**Action item:**
In the data, extract each line that holds the string "same".
=== Source records ===
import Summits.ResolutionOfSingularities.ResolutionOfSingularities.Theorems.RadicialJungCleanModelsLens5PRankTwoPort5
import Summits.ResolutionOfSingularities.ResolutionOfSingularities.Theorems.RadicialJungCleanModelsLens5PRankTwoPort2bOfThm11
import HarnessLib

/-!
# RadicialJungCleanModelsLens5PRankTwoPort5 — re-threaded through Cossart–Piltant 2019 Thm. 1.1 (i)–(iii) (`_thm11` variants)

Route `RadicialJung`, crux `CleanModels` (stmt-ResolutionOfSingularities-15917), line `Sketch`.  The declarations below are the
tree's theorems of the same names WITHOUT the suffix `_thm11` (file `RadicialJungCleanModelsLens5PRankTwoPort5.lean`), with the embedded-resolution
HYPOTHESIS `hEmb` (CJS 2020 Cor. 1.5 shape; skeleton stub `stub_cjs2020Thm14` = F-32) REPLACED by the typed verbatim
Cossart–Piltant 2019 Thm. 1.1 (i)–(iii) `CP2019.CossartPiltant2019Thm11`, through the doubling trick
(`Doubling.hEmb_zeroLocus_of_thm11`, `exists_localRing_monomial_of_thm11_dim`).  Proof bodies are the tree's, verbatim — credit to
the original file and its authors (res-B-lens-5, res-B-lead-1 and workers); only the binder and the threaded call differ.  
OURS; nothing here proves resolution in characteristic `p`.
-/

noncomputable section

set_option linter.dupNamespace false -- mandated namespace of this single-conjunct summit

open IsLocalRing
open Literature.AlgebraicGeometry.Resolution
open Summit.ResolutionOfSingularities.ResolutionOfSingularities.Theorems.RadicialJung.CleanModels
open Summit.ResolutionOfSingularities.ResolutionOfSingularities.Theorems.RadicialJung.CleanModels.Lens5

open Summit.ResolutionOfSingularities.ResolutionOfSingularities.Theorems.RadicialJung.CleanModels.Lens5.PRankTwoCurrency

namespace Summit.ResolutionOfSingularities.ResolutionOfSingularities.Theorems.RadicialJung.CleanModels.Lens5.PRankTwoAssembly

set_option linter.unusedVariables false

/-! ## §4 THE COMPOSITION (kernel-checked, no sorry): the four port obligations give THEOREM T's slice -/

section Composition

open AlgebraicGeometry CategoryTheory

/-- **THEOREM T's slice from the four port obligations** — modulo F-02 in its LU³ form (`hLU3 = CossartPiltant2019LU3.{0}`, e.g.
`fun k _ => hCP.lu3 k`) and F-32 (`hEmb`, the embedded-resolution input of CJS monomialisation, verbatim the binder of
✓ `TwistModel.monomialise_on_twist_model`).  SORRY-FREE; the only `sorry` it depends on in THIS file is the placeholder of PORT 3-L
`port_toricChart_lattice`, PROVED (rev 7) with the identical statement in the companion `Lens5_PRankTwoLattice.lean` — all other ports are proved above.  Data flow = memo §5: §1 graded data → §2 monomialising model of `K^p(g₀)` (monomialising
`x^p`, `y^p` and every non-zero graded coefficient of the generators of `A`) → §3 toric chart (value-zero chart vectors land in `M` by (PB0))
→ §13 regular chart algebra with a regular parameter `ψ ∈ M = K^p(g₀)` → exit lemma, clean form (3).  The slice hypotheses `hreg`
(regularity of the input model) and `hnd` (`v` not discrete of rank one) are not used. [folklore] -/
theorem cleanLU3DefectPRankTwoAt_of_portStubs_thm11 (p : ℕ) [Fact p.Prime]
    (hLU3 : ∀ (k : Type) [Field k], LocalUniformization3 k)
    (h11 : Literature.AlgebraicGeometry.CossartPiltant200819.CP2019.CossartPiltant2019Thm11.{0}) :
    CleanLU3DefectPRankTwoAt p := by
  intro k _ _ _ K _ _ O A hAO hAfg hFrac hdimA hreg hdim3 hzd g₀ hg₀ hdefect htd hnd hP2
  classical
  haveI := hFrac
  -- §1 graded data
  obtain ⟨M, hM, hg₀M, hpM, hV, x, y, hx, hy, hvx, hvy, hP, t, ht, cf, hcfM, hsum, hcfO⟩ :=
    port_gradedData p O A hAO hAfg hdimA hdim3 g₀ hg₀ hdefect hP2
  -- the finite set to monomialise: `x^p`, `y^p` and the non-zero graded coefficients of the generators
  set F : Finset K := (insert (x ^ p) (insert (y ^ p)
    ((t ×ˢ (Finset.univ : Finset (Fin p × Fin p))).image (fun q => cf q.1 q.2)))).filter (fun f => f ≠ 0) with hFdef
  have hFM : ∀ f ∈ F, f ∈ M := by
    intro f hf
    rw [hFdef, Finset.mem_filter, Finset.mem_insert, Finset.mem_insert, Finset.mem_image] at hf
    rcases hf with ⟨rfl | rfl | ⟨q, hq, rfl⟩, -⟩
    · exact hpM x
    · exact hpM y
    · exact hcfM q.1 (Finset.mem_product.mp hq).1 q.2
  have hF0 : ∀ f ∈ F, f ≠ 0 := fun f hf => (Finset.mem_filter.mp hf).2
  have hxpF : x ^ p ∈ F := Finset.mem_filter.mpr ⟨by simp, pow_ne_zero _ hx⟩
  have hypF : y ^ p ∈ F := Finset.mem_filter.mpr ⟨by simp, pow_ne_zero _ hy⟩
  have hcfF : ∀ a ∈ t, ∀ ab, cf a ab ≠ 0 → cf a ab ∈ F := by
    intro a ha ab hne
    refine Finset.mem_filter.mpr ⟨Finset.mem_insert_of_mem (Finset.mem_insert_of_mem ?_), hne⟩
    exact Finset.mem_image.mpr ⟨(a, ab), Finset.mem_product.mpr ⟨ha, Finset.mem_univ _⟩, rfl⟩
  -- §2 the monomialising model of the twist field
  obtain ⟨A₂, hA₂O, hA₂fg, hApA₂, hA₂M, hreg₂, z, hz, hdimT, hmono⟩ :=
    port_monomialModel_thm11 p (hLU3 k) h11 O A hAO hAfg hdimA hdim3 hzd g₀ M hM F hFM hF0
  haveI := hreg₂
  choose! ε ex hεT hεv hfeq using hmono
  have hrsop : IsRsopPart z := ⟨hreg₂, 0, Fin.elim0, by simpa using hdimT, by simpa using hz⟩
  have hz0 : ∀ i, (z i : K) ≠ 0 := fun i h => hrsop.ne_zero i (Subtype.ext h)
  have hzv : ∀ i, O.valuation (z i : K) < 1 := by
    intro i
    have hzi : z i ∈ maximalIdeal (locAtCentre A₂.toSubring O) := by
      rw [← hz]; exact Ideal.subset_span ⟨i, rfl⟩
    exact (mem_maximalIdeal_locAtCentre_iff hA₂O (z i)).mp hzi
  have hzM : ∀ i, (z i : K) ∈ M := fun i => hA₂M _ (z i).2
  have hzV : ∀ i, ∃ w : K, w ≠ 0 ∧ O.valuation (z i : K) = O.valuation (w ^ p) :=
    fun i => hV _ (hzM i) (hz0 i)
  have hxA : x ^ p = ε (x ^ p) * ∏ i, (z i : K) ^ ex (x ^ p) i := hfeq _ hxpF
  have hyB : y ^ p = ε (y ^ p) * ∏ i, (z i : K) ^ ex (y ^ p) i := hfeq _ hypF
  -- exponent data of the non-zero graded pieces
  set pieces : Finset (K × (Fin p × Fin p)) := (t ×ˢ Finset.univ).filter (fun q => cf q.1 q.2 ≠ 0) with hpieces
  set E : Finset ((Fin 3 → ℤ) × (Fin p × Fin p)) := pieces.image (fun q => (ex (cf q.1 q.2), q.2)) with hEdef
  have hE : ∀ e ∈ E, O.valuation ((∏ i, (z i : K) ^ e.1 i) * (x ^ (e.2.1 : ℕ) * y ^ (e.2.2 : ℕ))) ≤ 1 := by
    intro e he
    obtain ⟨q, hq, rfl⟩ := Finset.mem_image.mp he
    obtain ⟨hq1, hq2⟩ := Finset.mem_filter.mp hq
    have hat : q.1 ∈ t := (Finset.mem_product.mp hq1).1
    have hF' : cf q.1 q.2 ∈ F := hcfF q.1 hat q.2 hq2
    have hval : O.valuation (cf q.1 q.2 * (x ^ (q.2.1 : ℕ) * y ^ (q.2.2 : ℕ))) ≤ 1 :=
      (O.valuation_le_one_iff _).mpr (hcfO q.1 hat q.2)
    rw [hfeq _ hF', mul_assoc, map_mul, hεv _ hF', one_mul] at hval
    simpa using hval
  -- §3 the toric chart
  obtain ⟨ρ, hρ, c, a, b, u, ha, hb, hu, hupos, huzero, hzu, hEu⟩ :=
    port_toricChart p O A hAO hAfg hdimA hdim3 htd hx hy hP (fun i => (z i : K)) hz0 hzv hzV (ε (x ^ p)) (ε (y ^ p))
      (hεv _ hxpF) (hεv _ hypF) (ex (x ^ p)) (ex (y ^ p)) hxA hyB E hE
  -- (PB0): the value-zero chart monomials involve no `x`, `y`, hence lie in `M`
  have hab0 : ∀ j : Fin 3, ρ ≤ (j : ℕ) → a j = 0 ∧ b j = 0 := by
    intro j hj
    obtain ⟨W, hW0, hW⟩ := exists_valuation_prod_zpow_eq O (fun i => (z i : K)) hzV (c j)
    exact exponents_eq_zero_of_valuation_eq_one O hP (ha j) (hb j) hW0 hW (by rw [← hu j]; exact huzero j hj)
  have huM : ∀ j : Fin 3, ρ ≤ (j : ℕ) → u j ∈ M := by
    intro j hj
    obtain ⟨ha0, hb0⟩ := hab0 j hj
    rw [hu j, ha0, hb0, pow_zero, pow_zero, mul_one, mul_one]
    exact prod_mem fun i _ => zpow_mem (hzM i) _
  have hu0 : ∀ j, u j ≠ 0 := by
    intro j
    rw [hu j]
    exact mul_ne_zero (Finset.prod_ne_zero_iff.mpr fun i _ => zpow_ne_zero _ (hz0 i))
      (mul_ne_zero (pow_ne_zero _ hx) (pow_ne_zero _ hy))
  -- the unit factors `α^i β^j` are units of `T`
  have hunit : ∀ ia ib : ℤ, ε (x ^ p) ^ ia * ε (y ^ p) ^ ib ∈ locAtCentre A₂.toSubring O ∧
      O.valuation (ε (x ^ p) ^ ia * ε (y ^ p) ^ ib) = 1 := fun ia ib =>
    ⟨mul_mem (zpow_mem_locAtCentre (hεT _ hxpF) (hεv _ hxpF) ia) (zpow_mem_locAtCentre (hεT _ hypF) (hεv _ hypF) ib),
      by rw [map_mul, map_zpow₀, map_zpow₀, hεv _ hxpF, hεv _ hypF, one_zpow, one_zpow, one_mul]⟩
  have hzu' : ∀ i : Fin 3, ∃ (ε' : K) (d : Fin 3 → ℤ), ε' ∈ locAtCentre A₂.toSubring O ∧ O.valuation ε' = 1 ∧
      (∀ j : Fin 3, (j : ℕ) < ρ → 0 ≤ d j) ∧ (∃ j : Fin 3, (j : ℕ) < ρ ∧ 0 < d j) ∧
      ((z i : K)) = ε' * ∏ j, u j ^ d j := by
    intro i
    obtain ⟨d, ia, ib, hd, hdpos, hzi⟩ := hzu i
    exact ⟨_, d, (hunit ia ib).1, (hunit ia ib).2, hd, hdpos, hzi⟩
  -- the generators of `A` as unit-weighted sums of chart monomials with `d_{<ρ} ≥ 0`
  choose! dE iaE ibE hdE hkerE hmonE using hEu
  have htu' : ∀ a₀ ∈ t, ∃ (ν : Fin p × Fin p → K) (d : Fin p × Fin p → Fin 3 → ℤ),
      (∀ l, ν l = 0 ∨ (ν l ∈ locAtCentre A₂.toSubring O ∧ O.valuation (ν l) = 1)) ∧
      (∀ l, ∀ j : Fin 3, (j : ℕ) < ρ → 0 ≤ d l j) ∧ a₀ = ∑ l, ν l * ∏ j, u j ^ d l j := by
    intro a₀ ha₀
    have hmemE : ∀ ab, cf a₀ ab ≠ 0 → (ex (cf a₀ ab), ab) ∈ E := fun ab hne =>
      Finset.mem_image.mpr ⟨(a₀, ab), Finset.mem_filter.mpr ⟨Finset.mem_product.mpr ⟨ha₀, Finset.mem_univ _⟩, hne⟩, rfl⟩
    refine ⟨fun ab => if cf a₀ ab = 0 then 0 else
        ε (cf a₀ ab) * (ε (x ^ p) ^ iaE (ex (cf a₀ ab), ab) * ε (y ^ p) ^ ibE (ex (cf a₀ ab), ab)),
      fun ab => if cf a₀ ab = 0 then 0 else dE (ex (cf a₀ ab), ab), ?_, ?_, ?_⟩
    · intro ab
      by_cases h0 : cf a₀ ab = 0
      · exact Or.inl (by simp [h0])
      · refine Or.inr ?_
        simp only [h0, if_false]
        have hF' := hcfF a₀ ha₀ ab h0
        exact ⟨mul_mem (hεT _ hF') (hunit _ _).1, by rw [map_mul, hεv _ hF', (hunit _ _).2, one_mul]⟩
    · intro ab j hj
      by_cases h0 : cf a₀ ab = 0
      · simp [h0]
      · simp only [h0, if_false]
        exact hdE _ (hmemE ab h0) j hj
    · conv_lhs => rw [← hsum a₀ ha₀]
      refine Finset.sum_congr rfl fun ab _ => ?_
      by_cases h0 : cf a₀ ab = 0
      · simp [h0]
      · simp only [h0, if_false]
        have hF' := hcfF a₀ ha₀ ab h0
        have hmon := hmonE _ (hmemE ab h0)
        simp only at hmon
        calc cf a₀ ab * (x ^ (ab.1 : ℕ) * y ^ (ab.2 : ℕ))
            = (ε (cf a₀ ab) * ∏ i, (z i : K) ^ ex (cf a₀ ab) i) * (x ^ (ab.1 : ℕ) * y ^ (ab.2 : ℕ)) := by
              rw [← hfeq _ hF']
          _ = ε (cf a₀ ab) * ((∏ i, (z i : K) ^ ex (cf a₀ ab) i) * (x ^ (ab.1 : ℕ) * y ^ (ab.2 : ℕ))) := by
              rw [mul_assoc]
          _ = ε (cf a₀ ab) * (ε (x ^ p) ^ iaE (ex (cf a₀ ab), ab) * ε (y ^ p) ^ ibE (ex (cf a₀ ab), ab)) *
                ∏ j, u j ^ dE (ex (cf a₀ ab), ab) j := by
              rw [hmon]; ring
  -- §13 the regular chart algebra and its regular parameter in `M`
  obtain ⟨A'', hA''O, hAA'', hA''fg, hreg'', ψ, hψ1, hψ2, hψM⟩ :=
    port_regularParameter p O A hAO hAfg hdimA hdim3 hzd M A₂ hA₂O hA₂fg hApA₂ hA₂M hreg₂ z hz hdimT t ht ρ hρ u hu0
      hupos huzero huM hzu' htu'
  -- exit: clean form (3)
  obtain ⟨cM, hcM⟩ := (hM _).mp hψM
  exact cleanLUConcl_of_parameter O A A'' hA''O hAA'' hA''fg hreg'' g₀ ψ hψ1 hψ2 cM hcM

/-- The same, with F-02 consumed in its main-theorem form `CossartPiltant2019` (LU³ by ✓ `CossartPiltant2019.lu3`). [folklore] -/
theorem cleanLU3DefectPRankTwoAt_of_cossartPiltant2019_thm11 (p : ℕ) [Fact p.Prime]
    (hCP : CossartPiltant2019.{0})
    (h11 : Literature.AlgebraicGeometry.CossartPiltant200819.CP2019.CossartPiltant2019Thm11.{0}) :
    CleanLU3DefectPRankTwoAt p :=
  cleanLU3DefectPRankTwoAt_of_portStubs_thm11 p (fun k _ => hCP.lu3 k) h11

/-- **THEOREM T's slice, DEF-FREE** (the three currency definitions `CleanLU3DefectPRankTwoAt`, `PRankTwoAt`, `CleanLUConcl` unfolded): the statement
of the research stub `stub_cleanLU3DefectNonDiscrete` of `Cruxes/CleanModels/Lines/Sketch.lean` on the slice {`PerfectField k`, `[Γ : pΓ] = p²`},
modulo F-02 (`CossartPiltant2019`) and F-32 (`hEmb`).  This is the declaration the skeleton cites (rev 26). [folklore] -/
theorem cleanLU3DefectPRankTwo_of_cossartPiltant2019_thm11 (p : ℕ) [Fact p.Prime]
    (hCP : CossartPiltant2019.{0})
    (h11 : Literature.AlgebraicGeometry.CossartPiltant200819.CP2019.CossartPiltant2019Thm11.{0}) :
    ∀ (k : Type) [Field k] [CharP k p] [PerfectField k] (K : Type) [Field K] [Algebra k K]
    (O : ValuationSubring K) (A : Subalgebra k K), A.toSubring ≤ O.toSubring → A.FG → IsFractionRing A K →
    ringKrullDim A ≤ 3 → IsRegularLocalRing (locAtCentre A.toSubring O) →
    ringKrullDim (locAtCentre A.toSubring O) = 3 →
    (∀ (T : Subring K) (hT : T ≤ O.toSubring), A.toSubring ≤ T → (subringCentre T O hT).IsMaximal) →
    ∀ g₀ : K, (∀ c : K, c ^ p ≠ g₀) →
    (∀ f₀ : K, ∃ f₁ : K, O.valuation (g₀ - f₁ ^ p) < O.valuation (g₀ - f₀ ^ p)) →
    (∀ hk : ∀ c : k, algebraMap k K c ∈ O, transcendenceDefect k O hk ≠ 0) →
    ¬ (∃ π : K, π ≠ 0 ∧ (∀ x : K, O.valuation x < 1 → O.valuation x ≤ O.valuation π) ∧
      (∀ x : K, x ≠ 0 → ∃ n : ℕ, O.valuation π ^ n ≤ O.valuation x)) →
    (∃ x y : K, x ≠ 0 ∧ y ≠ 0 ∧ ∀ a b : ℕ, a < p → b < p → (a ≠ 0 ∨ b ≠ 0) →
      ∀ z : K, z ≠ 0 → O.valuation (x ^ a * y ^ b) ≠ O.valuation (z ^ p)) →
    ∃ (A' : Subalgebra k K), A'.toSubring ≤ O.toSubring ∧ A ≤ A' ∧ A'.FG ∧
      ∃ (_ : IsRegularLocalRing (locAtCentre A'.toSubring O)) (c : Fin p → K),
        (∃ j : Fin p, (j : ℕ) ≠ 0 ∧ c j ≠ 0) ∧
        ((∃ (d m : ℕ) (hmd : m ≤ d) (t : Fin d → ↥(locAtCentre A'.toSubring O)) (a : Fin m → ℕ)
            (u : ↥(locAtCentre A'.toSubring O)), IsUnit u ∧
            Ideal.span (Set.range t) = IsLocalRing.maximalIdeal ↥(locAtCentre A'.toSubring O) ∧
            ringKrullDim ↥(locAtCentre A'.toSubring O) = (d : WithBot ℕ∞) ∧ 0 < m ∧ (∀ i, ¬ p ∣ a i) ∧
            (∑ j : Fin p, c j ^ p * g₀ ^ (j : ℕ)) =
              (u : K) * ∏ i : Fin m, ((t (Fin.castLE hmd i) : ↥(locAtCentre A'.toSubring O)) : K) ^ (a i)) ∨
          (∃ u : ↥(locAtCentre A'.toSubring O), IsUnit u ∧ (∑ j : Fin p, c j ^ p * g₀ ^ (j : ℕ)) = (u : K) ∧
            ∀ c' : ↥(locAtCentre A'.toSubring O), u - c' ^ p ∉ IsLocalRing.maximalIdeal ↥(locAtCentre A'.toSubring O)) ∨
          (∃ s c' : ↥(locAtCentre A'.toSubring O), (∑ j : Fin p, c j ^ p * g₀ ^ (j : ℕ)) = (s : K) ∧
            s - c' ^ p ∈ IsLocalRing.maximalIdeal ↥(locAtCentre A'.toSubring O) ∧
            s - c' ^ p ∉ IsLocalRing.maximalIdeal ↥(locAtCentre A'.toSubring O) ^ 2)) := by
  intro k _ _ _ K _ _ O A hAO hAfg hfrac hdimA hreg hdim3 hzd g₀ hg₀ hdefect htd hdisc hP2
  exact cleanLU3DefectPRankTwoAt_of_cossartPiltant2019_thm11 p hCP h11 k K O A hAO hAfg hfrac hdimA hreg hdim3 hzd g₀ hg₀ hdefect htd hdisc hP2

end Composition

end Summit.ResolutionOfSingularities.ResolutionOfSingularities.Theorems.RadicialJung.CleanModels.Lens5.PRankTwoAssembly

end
===
=== Source records ===
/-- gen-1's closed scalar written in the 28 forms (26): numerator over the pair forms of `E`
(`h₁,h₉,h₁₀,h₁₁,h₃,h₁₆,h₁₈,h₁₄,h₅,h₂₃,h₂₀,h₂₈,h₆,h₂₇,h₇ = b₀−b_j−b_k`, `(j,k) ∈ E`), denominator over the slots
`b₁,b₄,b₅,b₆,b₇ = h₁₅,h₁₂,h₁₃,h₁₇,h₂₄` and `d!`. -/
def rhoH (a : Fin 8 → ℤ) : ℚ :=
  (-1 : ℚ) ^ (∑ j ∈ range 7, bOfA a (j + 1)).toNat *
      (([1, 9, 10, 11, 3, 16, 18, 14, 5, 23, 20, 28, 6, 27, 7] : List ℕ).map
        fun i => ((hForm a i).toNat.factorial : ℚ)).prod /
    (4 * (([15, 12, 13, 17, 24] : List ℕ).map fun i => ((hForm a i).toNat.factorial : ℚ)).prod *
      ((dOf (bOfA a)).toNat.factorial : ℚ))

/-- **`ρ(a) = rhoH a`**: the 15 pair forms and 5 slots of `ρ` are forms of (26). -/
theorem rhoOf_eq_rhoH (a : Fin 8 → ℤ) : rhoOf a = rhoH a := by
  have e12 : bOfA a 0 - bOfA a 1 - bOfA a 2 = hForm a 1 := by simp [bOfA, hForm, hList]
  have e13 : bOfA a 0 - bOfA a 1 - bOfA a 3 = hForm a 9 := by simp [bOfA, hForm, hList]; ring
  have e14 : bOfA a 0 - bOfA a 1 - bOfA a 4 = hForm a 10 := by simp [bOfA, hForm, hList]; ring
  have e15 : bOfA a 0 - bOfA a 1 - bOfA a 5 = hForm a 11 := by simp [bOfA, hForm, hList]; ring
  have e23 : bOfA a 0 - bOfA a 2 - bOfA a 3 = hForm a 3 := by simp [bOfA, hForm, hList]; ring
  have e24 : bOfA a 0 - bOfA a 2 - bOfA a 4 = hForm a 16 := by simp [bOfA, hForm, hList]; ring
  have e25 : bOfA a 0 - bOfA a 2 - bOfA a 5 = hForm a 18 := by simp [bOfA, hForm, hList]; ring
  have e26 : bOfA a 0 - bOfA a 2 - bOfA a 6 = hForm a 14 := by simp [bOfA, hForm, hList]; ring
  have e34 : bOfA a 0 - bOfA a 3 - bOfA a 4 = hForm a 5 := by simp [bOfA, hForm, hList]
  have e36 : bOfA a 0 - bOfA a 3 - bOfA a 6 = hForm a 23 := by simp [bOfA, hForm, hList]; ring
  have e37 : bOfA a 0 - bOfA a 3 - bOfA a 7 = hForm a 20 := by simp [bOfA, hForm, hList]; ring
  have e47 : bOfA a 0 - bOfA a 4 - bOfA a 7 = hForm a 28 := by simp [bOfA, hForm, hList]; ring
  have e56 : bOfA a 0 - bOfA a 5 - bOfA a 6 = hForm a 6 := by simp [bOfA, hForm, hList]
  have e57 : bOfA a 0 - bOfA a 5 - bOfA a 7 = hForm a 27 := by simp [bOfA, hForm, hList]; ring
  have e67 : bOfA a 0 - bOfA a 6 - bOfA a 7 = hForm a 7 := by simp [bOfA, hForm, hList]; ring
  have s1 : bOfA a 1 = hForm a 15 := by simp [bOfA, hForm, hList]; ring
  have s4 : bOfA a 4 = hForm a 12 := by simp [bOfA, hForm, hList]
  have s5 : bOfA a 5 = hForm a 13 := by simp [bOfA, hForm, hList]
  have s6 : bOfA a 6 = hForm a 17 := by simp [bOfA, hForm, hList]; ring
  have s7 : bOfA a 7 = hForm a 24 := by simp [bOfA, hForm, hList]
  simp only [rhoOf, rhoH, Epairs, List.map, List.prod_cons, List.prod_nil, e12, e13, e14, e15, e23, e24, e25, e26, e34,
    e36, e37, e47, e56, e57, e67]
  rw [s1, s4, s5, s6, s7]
===
**Exercise response:**
tree's theorems of the same names WITHOUT the suffix `_thm11` (file `RadicialJungCleanModelsLens5PRankTwoPort5.lean`), with the embedded-resolution
/-- The same, with F-02 consumed in its main-theorem form `CossartPiltant2019` (LU³ by ✓ `CossartPiltant2019.lu3`). [folklore] -/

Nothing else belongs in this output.